Era stata informata della mia crisi cardiaca, sapeva che il mio tempo era ormai agli sgoccioli.
Purtroppo non sapevo come consolarla senza apparire un'ingrata ipocrita, in fin dei conti le toglievo il peso di doversi preoccupare per me. Sapeva che presto mi sarei riunita a Naruto, che sarei ritornata ad essere felice.
La suoneria del mio cellulare mi distoglie da queste stupide e alquanto spropositate riflessioni.
È l'una passata, chi può telefonare a quest'ora?
Il mio povero cuore accelera i battiti sotto il timore di una nuova possibile disgrazia.
Afferro il telefono, e con mano tremante accetto la chiamata in arrivo.
"Signorina Haruno? Parlo con Sakura Haruno?".
No, vorrei rispondere.
"S...sì", balbetto con voce rotta dall'angoscia.
"La chiamo dal centro trapianti di Konoha. Abbiamo ottenuto il suo referto medico questa sera. Per via delle sempre più frequenti crisi che l'assillano, lei è salita in cima nella lista trapianti".
"Co...me?".
"Le abbiamo trovato un cuore".
"Chi è il donatore?".
"Mi dispiace signorina Haruno, ma queste non sono informazioni che posso rivelarle".

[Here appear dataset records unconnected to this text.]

import Literature.Geometry.Lorentzian.CoordTensorNorm
import Literature.Geometry.Lorentzian.CoordCurvatureNormEvolution
import Literature.Geometry.Lorentzian.CoordRicciCovariantIter
import HarnessLib

/-!
# Time-dependent covariant tensor fields in coordinates: `∂_t ∇T`, `∂_t tr T`, `∂_t |T|²`

Fourth layer of the rank-generic coordinate tensor calculus, towards Shi's derivative estimates
(Topping 2006, Thm. 3.3.1). For a smooth one-parameter family of metric components
`G : ℝ → E → (E →L E →L ℝ)` on `V × S` (`IsMetricFamilyOn G S V`, `CoordMetricVariation.lean`) and
time-dependent component fields `T : ℝ → E → (α → ι) → ℝ`:

* `TSmoothFamOn T V S` (joint smoothness on `V × S`), `tder T S t` (time derivative of the
  components within `S`), with the closure properties under `∇`, `⊗`, relabelling, traces,
  the Laplacian and contractions (§1.2.3 of Topping: all these quantities are smooth on
  space-time);
* `chrDot` — `∂_t Γ^m_{ji} = bᵐ(Π_t(b_j,b_i))` (`varChrAt`), and **`hasDerivWithinAt_tcov`**:
  `∂_t (∇T)_{jI} = (∇ ∂_tT)_{jI} − Σ_a Σ_m ∂_tΓ^m_{jI_a} T_{I[a↦m]}` (Topping (2.3.3):
  `(∂_t∇ − ∇∂_t) A = A * ∇h`);
* **`hasDerivWithinAt_ttr`**, **`hasDerivWithinAt_tinner`** — `∂_t` of traces and contractions
  (the inverse metric contributes `∂_t g^{jk}`);
* under the Ricci flow `∂_t G = −2 Ric` (hypothesis `hfl`): `∂_t g^{jk} = 2 Ric^{jk}` and
  **`hasDerivWithinAt_tnormSq_ricciFlow`**:
  `∂_t |T|² = 2⟨∂_tT, T⟩ + 2 Σ_a ⟨ricSlot_a T, T⟩`, with
  `(ricSlot_a T)_I = Σ_{m,c} g^{mc} Ric(b_c, b_{I_a}) T_{I[a↦m]}` (Topping, proof of Prop. 3.2.10:
  the terms `R^{ij} g^{kl} … R_{ikac} R_{jlbd}`).

Everything is proved; no definition of `Prop` type.

## References

* P. Topping, *Lectures on the Ricci flow*, LMS Lecture Note Series 325, CUP 2006, §1.2.3,
  §2.3 ((2.3.3)), Prop. 2.3.1, Prop. 3.2.10 (proof), §3.3 ((3.3.3)). [Topping2006]
* B. O'Neill, *Semi-Riemannian geometry with applications to relativity*, Academic Press 1983,
  Ch. 2, Prop. 2.13; Ch. 3, Prop. 3.13. [ONeill1983]
-/

noncomputable section

set_option maxSynthPendingDepth 3

open Set Filter ContinuousLinearMap Module Function
open scoped Topology ContDiff

namespace Literature.Geometry.Lorentzian

namespace MetricCoord

variable {E : Type*} [NormedAddCommGroup E] [NormedSpace ℝ E] {ι : Type*}

/-! ### Smooth families of component fields and their time derivative -/

section Fam

variable {α β : Type*}

/-- The time derivative of the components, within `S`: `(∂_t T)_I(x) = d/ds T_s(x)_I`.
[cite: Topping2006, §2.3] -/
def tder (T : ℝ → E → (α → ι) → ℝ) (S : Set ℝ) (t : ℝ) : E → (α → ι) → ℝ :=
  fun x I ↦ derivWithin (fun s ↦ T s x I) S t

variable {T : ℝ → E → (α → ι) → ℝ} {S : Set ℝ} {V : Set E} {x : E} {t : ℝ}

omit [NormedAddCommGroup E] [NormedSpace ℝ E] in
/-- Unfolding lemma for `tder`. [cite: Topping2006, §2.3] -/
theorem tder_apply (T : ℝ → E → (α → ι) → ℝ) (S : Set ℝ) (t : ℝ) (x : E) (I : α → ι) :
    tder T S t x I = derivWithin (fun s ↦ T s x I) S t := rfl

/-- The slices of a smooth family are smooth. [cite: Topping2006, §1.2.3] -/
theorem TSmoothFamOn.slice (hT : TSmoothFamOn T V S) (ht : t ∈ S) : TSmoothOn (T t) V := by
  intro I
  have hmap : ContDiffOn ℝ ∞ (fun y : E ↦ (y, t)) V := (contDiff_id.prodMk contDiff_const).contDiffOn
  exact (hT I).comp hmap fun y hy ↦ ⟨hy, ht⟩

/-- The components are differentiable in time within `S`, with derivative `tder`. [folklore] -/
theorem TSmoothFamOn.hasDerivWithinAt (hT : TSmoothFamOn T V S) (hx : x ∈ V) (ht : t ∈ S) (I : α → ι) :
    HasDerivWithinAt (fun s ↦ T s x I) (tder T S t x I) S t := by
  have h := hasDerivWithinAt_tslice ((hT I).differentiableOn (by simp)) hx ht
  exact h.differentiableWithinAt.hasDerivWithinAt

"Ma... senta, io devo sapere, il mio ragazzo è stato dichiarato cerebralmente morto ieri... voglio solo sapere se il cuore è il suo", insisto.

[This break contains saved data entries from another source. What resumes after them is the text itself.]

import Literature.AlgebraicGeometry.RelativeSpec.SymmetricPowerGlued
import Literature.AlgebraicGeometry.RelativeSpec.FreeQuotient
import Mathlib.RingTheory.Adjoin.Tower
import Mathlib.AlgebraicGeometry.Morphisms.Finite
import Mathlib.AlgebraicGeometry.Morphisms.Proper
import HarnessLib

/-!
# Quotients of schemes by finite groups, glued case: integrality, finite type, finiteness of `π`,
# properness of descended maps (SGA 1, Exp. V, §1; Mumford, *Abelian Varieties*, §7)

Complements to `…RelativeSpec.FiniteGroupQuotientGluing` (the quotient `X/G = ActionOver.glued`
of a scheme `X` separated over a separated base `Y` by a finite group `G` acting over `Y`, when
`X` is covered by `G`-stable opens affine over `Y`) and `…RelativeSpec.SymmetricPowerGlued`
(`π : X → X/G` integral; descended maps separated). Everything here is the standard list of
properties of `X/G` in SGA 1, Exp. V, Prop. 1.1, Cor. 1.5 and Prop. 1.8, and Mumford, AV §7, Thm.
p. 66:

* `ActionOver.isIntegral_glued` — `X/G` is integral when `X` is;
* `SubringDatum.of_fromSpec_of_forall_specMap` — target-local properties of the structure map
  `Spec_Y(D) → Y` of a relative spectrum are checked on the charts `Spec (D.ring U) → U`;
* `ActionOver.finiteType_diagramMap_invariants` — for `r : X → Y` affine of finite type over a
  locally noetherian `Y`, `Γ(Y, U) → Γ(X, r⁻¹U)^G` is of finite type (E. Noether / Artin–Tate:
  `Γ(X, r⁻¹U)` is integral and of finite type, hence finite, over its invariants; Mathlib
  `fg_of_fg_of_fg`), whence `ActionOver.locallyOfFiniteType_quotientToBase` (affine case) and
  `ActionOver.locallyOfFiniteType_gluedDesc_base` (glued case): `X/G → Y` is locally of finite
  type (SGA 1, V, Cor. 1.5);
* `ActionOver.isFinite_gluedMk` — `π : X → X/G` is FINITE when `r` is locally of finite type
  over a locally noetherian base (integral + locally of finite type);
* `ActionOver.isProper_gluedDesc`, `ActionOver.surjective_gluedDesc` — the morphism `X/G → Z`
  induced by a proper (resp. surjective) invariant `X → Z` is proper (resp. surjective).

Everything is proved; no named facts (D-0026).

## References

* A. Grothendieck, *SGA 1*, Exp. V, §1: Prop. 1.1, Cor. 1.5, Prop. 1.8. [SGA1]
* D. Mumford, *Abelian Varieties* (1970), §7, Thm. p. 66. [MumfordAV1970]
-/

noncomputable section

universe u

open CategoryTheory Limits AlgebraicGeometry

namespace Literature.AlgebraicGeometry.RelativeSpec

/-! ### Target-local properties of the structure map of a relative spectrum -/

namespace SubringDatum

variable {X Y : Scheme.{u}} {f : X ⟶ Y} (D : SubringDatum f) [QuasiCompact f] [QuasiSeparated f]

set_option backward.isDefEq.respectTransparency false in
/-- **Checking a property of `fromSpec : Spec_Y(D.ring) ⟶ Y` on the charts.** A Zariski-local
(on the target) property holds for `fromSpec` as soon as it holds for the maps of affine schemes
`Spec (D.ring U) → Spec Γ(Y, U)`, `U ⊆ Y` affine open (over the chart `U`, `fromSpec` *is*
that map; cf. `isFinite_fromSpec`, Mathlib `fromNormalization`). [folklore] -/
theorem of_fromSpec_of_forall_specMap (P : MorphismProperty Scheme.{u}) [IsZariskiLocalAtTarget P]
    (h : ∀ U : Y.affineOpens, P (Spec.map (D.diagramMap.app (.op U.1)))) : P D.fromSpec := by
  rw [IsZariskiLocalAtTarget.iff_of_iSup_eq_top (P := P) _ (iSup_affineOpens_eq_top _)]
  intro U
  let e := IsOpenImmersion.isoOfRangeEq (D.fromSpec ⁻¹ᵁ U).ι (D.openCover.f U)
      (by simpa using congr($(D.fromSpec_preimage U).1))
  rw [← MorphismProperty.cancel_left_of_respectsIso P e.inv,
    ← MorphismProperty.cancel_right_of_respectsIso P _ U.2.isoSpec.hom]
  convert! h U
  rw [← cancel_mono U.2.fromSpec]
  simp [IsAffineOpen.isoSpec_hom, e, ι_fromSpec]

end SubringDatum

namespace ActionOver

/-! ### Invariants of finite type (E. Noether; Artin–Tate) -/

section FiniteType

variable {X Y : Scheme.{u}} {r : X ⟶ Y} {G : Type*} [Group G] (ρ : ActionOver r G) [Finite G]

/-- **Invariants of a finite group in an algebra of finite type are of finite type** (E. Noether;
via Artin–Tate, Mathlib `fg_of_fg_of_fg`): for `r : X → Y` affine and locally of finite type,
`Y` locally noetherian and `U ⊆ Y` affine open, the structure map `Γ(Y, U) → Γ(X, r⁻¹U)^G` is of
finite type — `Γ(X, r⁻¹U)` is of finite type over `Γ(Y, U)`, and integral (Mathlib
`Algebra.IsInvariant.isIntegral`) hence finite over its ring of invariants.
[cite: SGA1, Exp. V, Cor. 1.5] -/
theorem finiteType_diagramMap_invariants [IsAffineHom r] [LocallyOfFiniteType r]
    [IsLocallyNoetherian Y] (U : Y.affineOpens) :
    (ρ.invariants.diagramMap.app (.op U.1)).hom.FiniteType := by
  classical
  -- the three rings `A = Γ(Y, U)`, `B = Γ(X, r⁻¹U)^G`, `C = Γ(X, r⁻¹U)`
  letI := ρ.mulSemiringAction U.1
  haveI := ρ.isInvariant_invariantsRing U.1
  letI algAC : Algebra Γ(Y, U.1) Γ(X, r ⁻¹ᵁ U.1) := (r.app U.1).hom.toAlgebra
  letI algAB : Algebra Γ(Y, U.1) (ρ.invariantsRing U.1) :=
    (ρ.invariants.diagramMap.app (.op U.1)).hom.toAlgebra
  haveI : IsScalarTower Γ(Y, U.1) (ρ.invariantsRing U.1) Γ(X, r ⁻¹ᵁ U.1) :=
    IsScalarTower.of_algebraMap_eq fun _ => rfl
  haveI : IsNoetherianRing Γ(Y, U.1) := IsLocallyNoetherian.component_noetherian U
  -- `C` is of finite type over `A`
  have hAC : Algebra.FiniteType Γ(Y, U.1) Γ(X, r ⁻¹ᵁ U.1) := by
    have h := r.finiteType_appLE U.2 (U.2.preimage r) le_rfl
    rw [← Scheme.Hom.app_eq_appLE] at h
    exact h
  -- `C` is integral over `B`, hence finite (it is of finite type over `B` as it is over `A`)
  haveI : Algebra.IsIntegral (ρ.invariantsRing U.1) Γ(X, r ⁻¹ᵁ U.1) :=
    Algebra.IsInvariant.isIntegral (ρ.invariantsRing U.1) Γ(X, r ⁻¹ᵁ U.1) G
  haveI : Algebra.FiniteType (ρ.invariantsRing U.1) Γ(X, r ⁻¹ᵁ U.1) :=
    Algebra.FiniteType.of_restrictScalars_finiteType Γ(Y, U.1) _ _
  haveI : Module.Finite (ρ.invariantsRing U.1) Γ(X, r ⁻¹ᵁ U.1) :=
    Algebra.IsIntegral.finite
  have hfg : (⊤ : Subalgebra Γ(Y, U.1) (ρ.invariantsRing U.1)).FG :=
    fg_of_fg_of_fg Γ(Y, U.1) (ρ.invariantsRing U.1) Γ(X, r ⁻¹ᵁ U.1) hAC.out
      Module.Finite.fg_top Subtype.val_injective
  change @Algebra.FiniteType Γ(Y, U.1) (ρ.invariantsRing U.1) _ _ algAB
  exact ⟨hfg⟩

/-- **`X/G → Y` is locally of finite type** in the affine case (`r` affine, locally of finite
type, `Y` locally noetherian): chart by chart this is `finiteType_diagramMap_invariants`.
[cite: SGA1, Exp. V, Cor. 1.5] -/
theorem locallyOfFiniteType_quotientToBase [IsAffineHom r] [LocallyOfFiniteType r]
    [IsLocallyNoetherian Y] : LocallyOfFiniteType ρ.quotientToBase :=
  ρ.invariants.of_fromSpec_of_forall_specMap @LocallyOfFiniteType fun U =>
    (HasRingHomProperty.Spec_iff (P := @LocallyOfFiniteType)).mpr
      (ρ.finiteType_diagramMap_invariants U)

end FiniteType

/-! ### The glued quotient: integrality, finite type over the base, finiteness of `π` -/

section Glued

variable {X Y : Scheme.{u}} {r : X ⟶ Y} {G : Type*} [Group G] (ρ : ActionOver r G)
  [Finite G] [Y.IsSeparated] [IsSeparated r]
  (hcov : ∀ x : X, ∃ O : ρ.StableAffineOpens, x ∈ O.1)

/-- **`X/G` is reduced when `X` is**: it is covered by the charts `O/G`, relative spectra of
subrings of rings of sections of the reduced `O` (`SubringDatum.isReduced_spec`). [folklore] -/
theorem isReduced_glued [IsReduced X] : IsReduced ρ.glued := by
  haveI : ∀ O, IsReduced ((Scheme.IsLocallyDirected.openCover ρ.glueFunctor).X O) := fun O =>
    show IsReduced (ρ.pieceQuot O) from (ρ.restrict O.1 O.2.1).invariants.isReduced_spec
  exact IsReduced.of_openCover ρ.glued (Scheme.IsLocallyDirected.openCover ρ.glueFunctor)

include hcov in
/-- **`X/G` is integral when `X` is** (SGA 1, V, Prop. 1.1: `𝒪_{X/G} = (π_* 𝒪_X)^G ⊆ π_* 𝒪_X`,
and `X → X/G` is surjective): reduced by `isReduced_glued`, irreducible as the image of `X` under
the surjective `π`. [cite: SGA1, Exp. V, Prop. 1.1] -/
theorem isIntegral_glued [IsIntegral X] : IsIntegral ρ.glued := by
  haveI := ρ.isReduced_glued
  haveI : IrreducibleSpace ρ.glued := by
    rw [irreducibleSpace_def]
    have h := (IrreducibleSpace.isIrreducible_univ X).image _
      (ρ.gluedMk hcov).continuous.continuousOn
    rwa [Set.image_univ, (ρ.gluedMk_surjective hcov).range_eq] at h
  exact isIntegral_of_irreducibleSpace_of_isReduced _

/-- On the chart `O/G ↪ X/G`, the morphism `X/G → Y` descended from `r` is the structure map
`O/G → Y` of the affine quotient. [folklore] -/
theorem gluedι_gluedDesc_base (O : ρ.StableAffineOpens) :
    ρ.gluedι O ≫ ρ.gluedDesc r ρ.aut_comp = (ρ.restrict O.1 O.2.1).quotientToBase := by
  rw [ρ.gluedι_gluedDesc]
  change (ρ.restrict O.1 O.2.1).desc (O.1.ι ≫ r) _ = _
  exact ((ρ.restrict O.1 O.2.1).eq_desc (O.1.ι ≫ r) (ρ.restrict_invariant O r ρ.aut_comp)
    (ρ.restrict O.1 O.2.1).quotientToBase (ρ.restrict O.1 O.2.1).toQuotient_quotientToBase).symm

/-- **`X/G → Y` is locally of finite type** when `r : X → Y` is locally of finite type and `Y` is
locally noetherian (SGA 1, V, Cor. 1.5): on each chart `O/G` it is the structure map of an
affine quotient, of finite type by E. Noether / Artin–Tate (`locallyOfFiniteType_quotientToBase`).
[cite: SGA1, Exp. V, Cor. 1.5] -/
theorem locallyOfFiniteType_gluedDesc_base [LocallyOfFiniteType r] [IsLocallyNoetherian Y] :
    LocallyOfFiniteType (ρ.gluedDesc r ρ.aut_comp) := by
  refine (IsZariskiLocalAtSource.iff_of_openCover (P := @LocallyOfFiniteType)
    (f := ρ.gluedDesc r ρ.aut_comp) (Scheme.IsLocallyDirected.openCover ρ.glueFunctor)).mpr
    fun O => ?_
  change LocallyOfFiniteType (ρ.gluedι O ≫ ρ.gluedDesc r ρ.aut_comp)
  rw [ρ.gluedι_gluedDesc_base O]
  haveI : LocallyOfFiniteType (O.1.ι ≫ r) := inferInstance
  exact (ρ.restrict O.1 O.2.1).locallyOfFiniteType_quotientToBase

include hcov in
/-- `π ≫ (X/G → Y) = r`, so `π` is locally of finite type when `r` is. [folklore] -/
theorem locallyOfFiniteType_gluedMk [LocallyOfFiniteType r] :
    LocallyOfFiniteType (ρ.gluedMk hcov) := by
  have h : LocallyOfFiniteType (ρ.gluedMk hcov ≫ ρ.gluedDesc r ρ.aut_comp) := by
    rw [ρ.gluedMk_gluedDesc hcov]; infer_instance
  exact locallyOfFiniteType_of_comp _ (ρ.gluedDesc r ρ.aut_comp)

/-- **`π : X → X/G` is finite** when `r` is locally of finite type (integral, `isIntegralHom_gluedMk`,
and locally of finite type). [cite: SGA1, Exp. V, Prop. 1.1 and Cor. 1.5] -/
theorem isFinite_gluedMk [LocallyOfFiniteType r] : IsFinite (ρ.gluedMk hcov) :=
  (IsFinite.iff_isIntegralHom_and_locallyOfFiniteType _).mpr
    ⟨inferInstance, ρ.locallyOfFiniteType_gluedMk hcov⟩

/-- If `f ≫ g` is quasi-compact and `f` is surjective then `g` is quasi-compact (preimages
under `g` are images under `f` of preimages under `f ≫ g`). [folklore] -/
theorem _root_.Literature.AlgebraicGeometry.RelativeSpec.quasiCompact_of_comp_surjective
    {X Y Z : Scheme.{u}} (f : X ⟶ Y) (g : Y ⟶ Z) [QuasiCompact (f ≫ g)] [Surjective f] :
    QuasiCompact g := by
  refine ⟨fun U hU hUc => ?_⟩
  have h : g ⁻¹' U = f '' ((f ≫ g) ⁻¹' U) := by
    rw [Scheme.Hom.comp_base, TopCat.coe_comp, Set.preimage_comp,
      Set.image_preimage_eq _ f.surjective]
  rw [h]
  exact (QuasiCompact.isCompact_preimage _ hU hUc).image f.continuous

include hcov in
/-- **`X/G → Y` is quasi-compact** when `r` is: `π` is surjective and `π ≫ (X/G → Y) = r`.
[folklore] -/
theorem quasiCompact_gluedDesc_base [QuasiCompact r] : QuasiCompact (ρ.gluedDesc r ρ.aut_comp) := by
  have h : QuasiCompact (ρ.gluedMk hcov ≫ ρ.gluedDesc r ρ.aut_comp) := by
    rw [ρ.gluedMk_gluedDesc hcov]; infer_instance
  exact quasiCompact_of_comp_surjective (ρ.gluedMk hcov) _

/-! ### Descending proper and surjective invariant morphisms -/

variable {Z : Scheme.{u}} [Z.IsSeparated] (f : X ⟶ Z) (hf : ∀ g : G, (ρ.aut g).hom ≫ f = f)

include hcov in
/-- **The morphism `X/G → Z` induced by a surjective invariant `X → Z` is surjective.**
[folklore] -/
theorem surjective_gluedDesc [Surjective f] : Surjective (ρ.gluedDesc f hf) := by
  have h : Surjective (ρ.gluedMk hcov ≫ ρ.gluedDesc f hf) := by
    rw [ρ.gluedMk_gluedDesc hcov]; infer_instance
  exact Surjective.of_comp (ρ.gluedMk hcov) _

include hcov in
/-- **The morphism `X/G → Z` induced by a universally closed invariant `X → Z` is universally
closed** (`π` is surjective). [folklore] -/
theorem universallyClosed_gluedDesc [UniversallyClosed f] :
    UniversallyClosed (ρ.gluedDesc f hf) := by
  have h : UniversallyClosed (ρ.gluedMk hcov ≫ ρ.gluedDesc f hf) := by
    rw [ρ.gluedMk_gluedDesc hcov]; infer_instance
  exact UniversallyClosed.of_comp_surjective (ρ.gluedMk hcov) _

include hcov in
/-- **The morphism `X/G → Z` induced by a PROPER invariant `X → Z` is proper**, provided
`r : X → Y` is locally of finite type over a locally noetherian `Y` and `Z` is a `Y`-scheme under
`f` (`f ≫ t = r` for some `t : Z → Y`): separated (`isSeparated_gluedDesc`), universally closed
(`universallyClosed_gluedDesc`), and locally of finite type because `X/G → Y` is
(`locallyOfFiniteType_gluedDesc_base`) and factors through `X/G → Z`. [cite: SGA1, Exp. V, Cor. 1.5] -/
theorem isProper_gluedDesc [IsProper f] [LocallyOfFiniteType r] [IsLocallyNoetherian Y]
    (t : Z ⟶ Y) (ht : f ≫ t = r) : IsProper (ρ.gluedDesc f hf) := by
  haveI := ρ.isSeparated_gluedDesc hcov f hf
  haveI := ρ.universallyClosed_gluedDesc hcov f hf
  haveI : LocallyOfFiniteType (ρ.gluedDesc f hf) := by
    have e : ρ.gluedDesc f hf ≫ t = ρ.gluedDesc r ρ.aut_comp :=
      ρ.glued_hom_ext hcov (by rw [ρ.gluedMk_gluedDesc_assoc, ht, ρ.gluedMk_gluedDesc])
    have h : LocallyOfFiniteType (ρ.gluedDesc f hf ≫ t) := by
      rw [e]; exact ρ.locallyOfFiniteType_gluedDesc_base
    exact locallyOfFiniteType_of_comp _ t
  exact {}

end Glued

end ActionOver

end Literature.AlgebraicGeometry.RelativeSpec

end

Il sospiro che sfugge all'interlocutore all'altro lato della linea mi lascia sperare in una risposta.
"Qual è il nome?", mi chiede impersonale.
Alla mia capacità d'analisi linguistica non sfugge come è stata strutturata la frase. Il tizio ha accuratamente evitato qualsiasi costruzione verbale che possa riflettersi o avere un soggetto.
Qual è il nome?
C'è il massimo distacco possibile in questa frase, minima quanto diretta.
"Uzumaki Naruto", scandisco tremula.
Il silenzio mi assorda.
Stacco il cellulare dall'orecchio per controllare se la linea sia caduta, ma il display mostra lo scorrere dei secondi, che a breve diverranno minuti.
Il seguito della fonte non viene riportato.